Hormann was sidelining as a Webb Foley, the singer, (occasionally dubbing himself The Baseball Serenader) as early as 1953. Foley released thirty or so singles over his decades-long career. No commercial hits, but if you’re a collector of Rockabilly compilations, you’ve heard “Be Bob Baby” (1956), “Little Bitty Mama” (1957), and the Johnny Cash sound-a-like “Makin’ a Plan” (1957).
Foley toured small clubs, military bases, and played anywhere he could, often with Dennis Puckett (“The Indiana Elvis”). From rockabillyhall.com, Puckett recalls, “We never rehearsed and he would pick up guys who said 'Hey, I play this or that.' We wound up with some real characters. Foley would get some girl to do the twist once in a while. I know he wasn't paid much. He pulled a trailer behind his Buick convertible. If we wanted to sleep, we'd go back there and put a canvas top over the instruments and have a sleep.”

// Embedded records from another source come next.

import Literature.MathematicalPhysics.QuantumFieldTheory.Balaban1983to89.B8Prop5JoinSectERec
import Literature.MathematicalPhysics.QuantumFieldTheory.Balaban1983to89.B8SectERemainderCovarianceTowerRec
import Literature.MathematicalPhysics.QuantumFieldTheory.Balaban1983to89.B8Prop5KLevelLettersRec
import Literature.MathematicalPhysics.QuantumFieldTheory.Balaban1983to89.B8Prop5JoinSectELocalRD

/-!
# `Balaban1983to89.B8Prop5JoinSectELocalRDRec` — RECORD TWIN of `B8Prop5JoinSectELocalRD` ([Balaban1985RegularSpaces] Prop. 5 p. 94 joined with Sect. E pp. 95–97 on the INVERSE
# pair by the LOCAL inversion route, with [4]'s inverse laws on print's domains — JOIN-B ∕ JOIN-C ∕ `hCequiv` discharged) FOR THE SYMMETRISED CENTRED block averaging (0.4) of
# [Balaban1987RG1]; the theorem the record `SockHFP` providers instantiate is `hFP_kLevel_of_sectE_local'_RD`

statement-level skeleton of published theorems with citation tags; proofs where landed; nothing here is a claim about the Yang–Mills mass gap

T. Bałaban, *Spaces of regular gauge field configurations on a lattice and gauge fixing conditions*, Commun. Math. Phys. **99** (1985) 75–102
`[Balaban1985RegularSpaces]` ("[6]"): Prop. 5 (1.107)–(1.109) p. 94, (1.92) p. 91, (1.95)–(1.106) pp. 92–94, (1.112)–(1.121) pp. 95–97, (1.78)–(1.79) p. 90, (1.29) p. 81, p. 93;
T. Bałaban, *Averaging operations for lattice gauge theories*, Commun. Math. Phys. **98** (1985) 17–51 `[Balaban1985Averaging]` ("[3]"): Prop. 10 (203)–(214) p. 50,
(166)–(167) p. 44, (178) p. 45, (22)–(23) p. 21; T. Bałaban, *Propagators for lattice gauge theories in a background field*, Commun. Math. Phys. **99** (1985) 389–434
`[Balaban1985BackgroundPropagators]` ("[4]"): Thm 3.1 p. 397, (3.19)–(3.25) pp. 393–394; T. Bałaban, *Renormalization group approach to lattice gauge field theories. I*,
Commun. Math. Phys. **109** (1987) 249–301 `[Balaban1987RG1]` ("[I]"): (0.3)–(0.4) pp. 252–253.  STATUS: published, refereed.

CITATION HEADER (lean-in-tree rule).  Cell `pub-ymgap`, «N05-REC» stage 2 (director-ym №254∕№255∕№288), item R5-γ (Prop 5 join for the record; dag-n05-c's remainder list, HANDOFF g26)
— typed by the LEAD PEN dag-n05-e g39 (inventory `N05-REC-INVENTORY.md` §R5 row `B8Prop5JoinSectELocalRD`: A `hFP_kLevel_of_sectE_local'_RD`, `hFP_kLevel_of_sectE_local_RD`,
`hFP_kLevel_of179_local_RD`).  WHAT IS REPRODUCED = ✓ the engine module `B8Prop5JoinSectELocalRD` (seat `pub-ymgap-dag-n04-b` ∕ n19-b lineage) §0–§3 VERBATIM under the token map.
THEOREM NAMES = the engine's (namespace `…B8Prop5JoinSectELocalRDRec`).  TOKEN MAP: `Cnl ∕ Qnl ∕ Cond179 ∕ InAx ∕ Restr129 ∕ InLambda ∕ glev ∕ QT ↦ CnlZ ∕ QnlZ ∕ Cond179Z ∕ InAxZ ∕
Restr129Z ∕ InLambdaZ ∕ glevZ ∕ QTZ`, `QprimeIter (zdBlocking d L) (bgT L U₀) ↦ QprimeIter (zdBlockingZ d L) (bgTZ L U₀)`; tower `B8Ineq130.tlo ∕ thi ↦ B8Ineq130Rec.tlo ∕ thi`
(CENTRED); regime `(hL : 2 ≤ L) ↦ (hLs : L = 2sL+1) (hs1 : 1 ≤ sL)`, `C0 ↦ C0Z`; the gauge-fixing witness constant `40d·c_B ↦ 20dKZ·c_B` with the record smallness.  Record
inputs: `B8Prop5JoinSectERec.exists_Dprime_map ∕ restr129_mul_gaugeExp_local ∕ cond179_of_eq114'`, `B8Prop5KLevelLettersRec.multiplier_iff_of_whyZ` (n05-c),
`B8SectERemainderCovarianceTowerRec.Cnl_negStar_inv_of_axial`; structure-free engine inputs REUSED BY NAME (`B8Prop5GaugeParamKLevel.gaugeParam_kLevel ∕ gpar_size`,
`B8Prop5ContractionKLevel.Zsol ∕ Vop ∕ Wsrc ∕ PsiP5`, `B8Eq195Linear.proj325_sub`, `B8Eq195LinearRange.q_g_proj325_range`, `B8LambdaSpaceKLevel.*`, `B8DprimeKLevelLipschitz.smallness_prod`).
Kind «kernel-checked proof», theorems only; no `def`, no `instance`, no `notation`, no existing module modified.  `--supports stmt-QuantumFields-20541` (K0⁷-keyed, COUNT-NEUTRAL).

## WHAT IS CERTIFIED HERE (kernel; axioms `propext` ∕ `Classical.choice` ∕ `Quot.sound`)
* §1 `hFP_kLevel_of179_local_RD` — JOIN-B with the local inversion route and [4]'s inverse laws on print's domains, record structure (`H_c` a letter).
* §2 `hFP_kLevel_of_sectE_local_RD` — JOIN-C: `H_c λ := −i·H′D′(u₁⁻¹, −iλ)` from the record Sect. E; `hCequiv` displayed.
* §3 `hFP_kLevel_of_sectE_local'_RD` — `hCequiv` DISCHARGED by the record remainder covariance; the theorem the record `SockHFP` providers instantiate.

HONEST SCOPE: the engine's proofs verbatim under the token map; nothing of Bałaban's analysis newly proved; the LAWS of [4]'s letters (`g Δ q qs Aw c`, `H′`) stay displayed exactly as
in the engine; `HThm4Rec` UNDISCHARGED; caveat (C-S3-1) + addendum v4 stand; N05 [B8] DISCHARGED OF RECORD untouched; N05 ∕ N07 NOT discharged; COUNT of record unmoved · K
numerically unchanged; one finite `𝕋⁴` programme at fixed `ε`, Bałaban AS PRINTED; nothing continuum ∕ ℝ⁴ ∕ OS ∕ mass-gap ∕ Clay.  No `sorry`, no `def`.

[cite: Balaban1985RegularSpaces, Prop. 5 (1.107)–(1.109) p.94, (1.92) p.91, (1.95)–(1.106) pp.92–94, (1.112)–(1.121) pp.95–97, (1.78)–(1.79) p.90, (1.29) p.81, p.93;
Balaban1985Averaging, Proposition 10 (203)–(214) p.50, (166)–(167) p.44, (178) p.45; Balaban1985BackgroundPropagators, Theorem 3.1 p.397, (3.19)–(3.25) pp.393–394;
Balaban1987RG1, (0.3)–(0.4) pp.252–253]
-/

noncomputable section

open NormedSpace Metric Set Filter Topology
open Complex (I)

namespace Literature.MathematicalPhysics.QuantumFieldTheory.Balaban1983to89.B8Prop5JoinSectELocalRDRec

open B7Prop1Explicit (e U1 expUnit val_inv_expUnit)
open B7Prop2Explicit (unitaryUnits mem_unitaryUnits unitaryUnits_le_U1 c2')
open B7Prop2Rec (AvgClosedZ C0Z avgClosedZ_unitaryUnits)
open B7Prop4GeneralLevelsRec (cZ KZ gZ_nonneg)
open B7Prop1Local (InBox pdevOn)
open B7Prop3Flat (expCfg c3)
open B7Eq78Linearization (conjR QprimeIter QprimeIter_smul)
open B7Eq170Flat (cj cj_apply)
open B7Prop10General (C6 C4G)
open B7Prop10Flat (one_le_C5 C4'_nonneg C5'_nonneg)
open B7Prop9Flat (C5')
open B7Eq214General (Cgen)
open B8Ineq130Rec (tlo thi)
open B7SectCDGaugeAveragesRec (glevZ)
open B7SectEFLinearisationRec (zdBlockingZ bgTZ InLambdaZ)
open B7Eq92Concrete (mgauge)
open B8Eq119TwistedAxialRec (InAxZ Restr129Z)
open B8Eq178AveragesRec (util178Z QnlZ Cond179Z)
open B8Eq1123Concrete (cj_smul_complex)
open B8Eq1123ConcreteRec (CnlZ)
open B8Ineq125Concrete (C2p C2p_nonneg)
open B8Eq1117Concrete (XSpace)
open B8Eq1117KLevel (dom120_of_119_tower)
open B8DprimeKLevelLipschitz (smallness_prod)
open B8SectEKLevelInLambdaRec (exists_Dprime_kLevel_inv_of_axial Dprime_lipschitz_kLevel_inv_of_axial)
open B8Ineq132 (covDerivFwd covDeriv norm_conjR)
open B8Eq151V2Divergence (eta_smul_covDerivFwd covDerivFwd_smul)
open B8Eq146AExpansion (covDeriv_smul)
open B8Eq138LandauZd (covLap covDivB)
open B8Eq138LandauZdRec (QTZ)
open B8Eq182Proof (gAd)
open B8Eq184Proof (gaugeExp)
open B8Eq188Proof (frakF3)
open B8LambdaSpaceKLevel (wt wt_pos wt_nonneg lamSubK lamOf lamOf_sub norm_lamOf_le weight_mul_norm_covDerivFwd_le norm_cjDiff_lamOf_le
  norm_le_iff norm_sub_le_iff covDerivFwd_sub')
open B8Prop5JoinHFP (covLap_neg')
open B8Prop5ContractionKLevel (Bd2 Mc Kc)
open B8Prop5KLevelLetters (covLap_sub)
open B8Prop5JoinSectE (cjDiff_le_of_weighted covLap_smul)
open B8Prop5JoinSectERec (exists_Dprime_map)

-- `Site` alone could resolve to the torus sites of `Setup.lean`; re-export the `ℤ^d` sites of `B7Prop1Explicit`.
export B7Prop1Explicit (Site)

variable {d : ℕ} {𝔸 : Type*} [CStarAlgebra 𝔸] [Nontrivial 𝔸]

omit [Nontrivial 𝔸] in
/-- The record's gauge-fixing witness constant `20dKZ·c` is non-negative (`KZ = 2(1 + 2g_Z) ≥ 0`). [folklore] -/
private theorem alpha3Z_nonneg (L : ℕ) {c : ℝ} (hc : 0 ≤ c) : 0 ≤ 20 * (d : ℝ) * KZ d L * c := by
  have hK : 0 ≤ KZ d L := by unfold KZ; have := gZ_nonneg d L; positivity
  positivity

/-! ## §0 File-local scalar bookkeeping -/

section Bookkeeping

omit [Nontrivial 𝔸] in
/-- `‖(−i)·a‖ = ‖a‖`. [folklore] -/
private theorem norm_negI_smul (a : 𝔸) : ‖(-I) • a‖ = ‖a‖ := by
  rw [norm_smul, norm_neg, Complex.norm_I, one_mul]

omit [Nontrivial 𝔸] in
/-- `i·((−i)·a) = a` and `(−i)·(i·a) = a`. [folklore] -/
private theorem I_smul_negI_smul (a : 𝔸) : I • ((-I) • a) = a ∧ (-I) • (I • a) = a := by
  constructor <;> rw [smul_smul] <;> simp [Complex.I_mul_I]

omit [Nontrivial 𝔸] in
/-- `((−i)·a)* = i·a*` in a C⋆-algebra. [folklore] -/
private theorem star_negI_smul (a : 𝔸) : star ((-I) • a) = I • star a := by
  rw [star_smul, star_neg, Complex.star_def, Complex.conj_I, neg_neg]

omit [Nontrivial 𝔸] in
/-- `(−i)·a` is Hermitian when `a* = −a`. [folklore] -/
private theorem isSelfAdjoint_negI_smul_of_skew {a : 𝔸} (ha : star a = -a) : IsSelfAdjoint ((-I) • a) := by
  rw [IsSelfAdjoint, star_negI_smul, ha, smul_neg, ← neg_smul]

omit [Nontrivial 𝔸] in
/-- `((−i)·a)* = −((−i)·a)` when `a` is Hermitian: `−iλ` is skew for Hermitian `λ`. [folklore] -/
private theorem star_negI_smul_of_sa {a : 𝔸} (ha : IsSelfAdjoint a) : star ((-I) • a) = -((-I) • a) := by
  rw [star_negI_smul, ha.star_eq, neg_smul, neg_neg]

end Bookkeeping


/-! ## §1 JOIN-B with the local inversion route, inverse laws on print's domains (cf. `B8Prop5JoinSectELocal` §1: (1.29) for `u₁·e^{iλ′}` with `pub-ymgap-dag-n04-b`'s
tower-local `B8Restr129InversionLocal` (no global (167), no `hdom`, no `Restr129 … u₁⁻¹`) -/

section Local

open B7Prop1Local (clampCfg)
open B8Eq1117KLevelRec (glevZ_on_towers_of_axial)
open B8SectEInLambdaWitnessRec (witness_unitary_of_glevZ)
open B8Restr129InversionLocalRec (restr129_mul_inv_of_cond179_local)
open B8Prop5GaugeParamKLevel (gaugeParam_kLevel gpar_size)
open B8Prop5ContractionKLevel (Zsol Vop Wsrc PsiP5)
open B8Prop5KLevelLettersRec (multiplier_iff_of_whyZ)
open B8Eq195Linear (proj325_sub)
open B8Eq195LinearRange (q_g_proj325_range)
open B8Prop5JoinSectERec (restr129_mul_gaugeExp_local)
open B8Eq188Proof (gAd_neg)
open B8Prop5JoinHFP (covLap_neg')

variable {L sL k : ℕ} {η : ℝ} {Ω Λs : ℕ → Set (Site d)} {Eb : ℕ → Set (Site d × Fin d)} {U₀ : Site d → Fin d → 𝔸ˣ}
  {A : Site d → Fin d → 𝔸} {u₁ : Site d → 𝔸ˣ}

For a man that lived an extraordinary life, the only obituary I can find is one comment on a blog from 2015, “Gabby died some years back. I chatted with his wife, etc.”
Woof. It’s the etc. that really gets you. I’m literally tearing up at the abbreviation of it.
We have the records, the 7” circles of vinyl. We have records of another sort, on scoresheets, and leaderboards, and in old newspapers. But still, I want more. So much more. It’s utterly, and I admit weirdly, heartbreaking that that’s end of the trail for Hormann/ Foley/ the Baseball Serenader. The trail ends with such nothingness. What a trail it must have been tho.
Here’s the b-side. The Baseball Serenader does spoken word comedy about the sport he clearly loved.
There’s a peak at my obsessions. Whatever your’s are, dig deep. That slim vein usually opens up into a chasm of cool shit, other like-minded weirdos, and records. So many records. Don’t forget to leave something behind.
Great read! He definitely deserves more than an etc!
I’m looking forward to your Baseball Project series!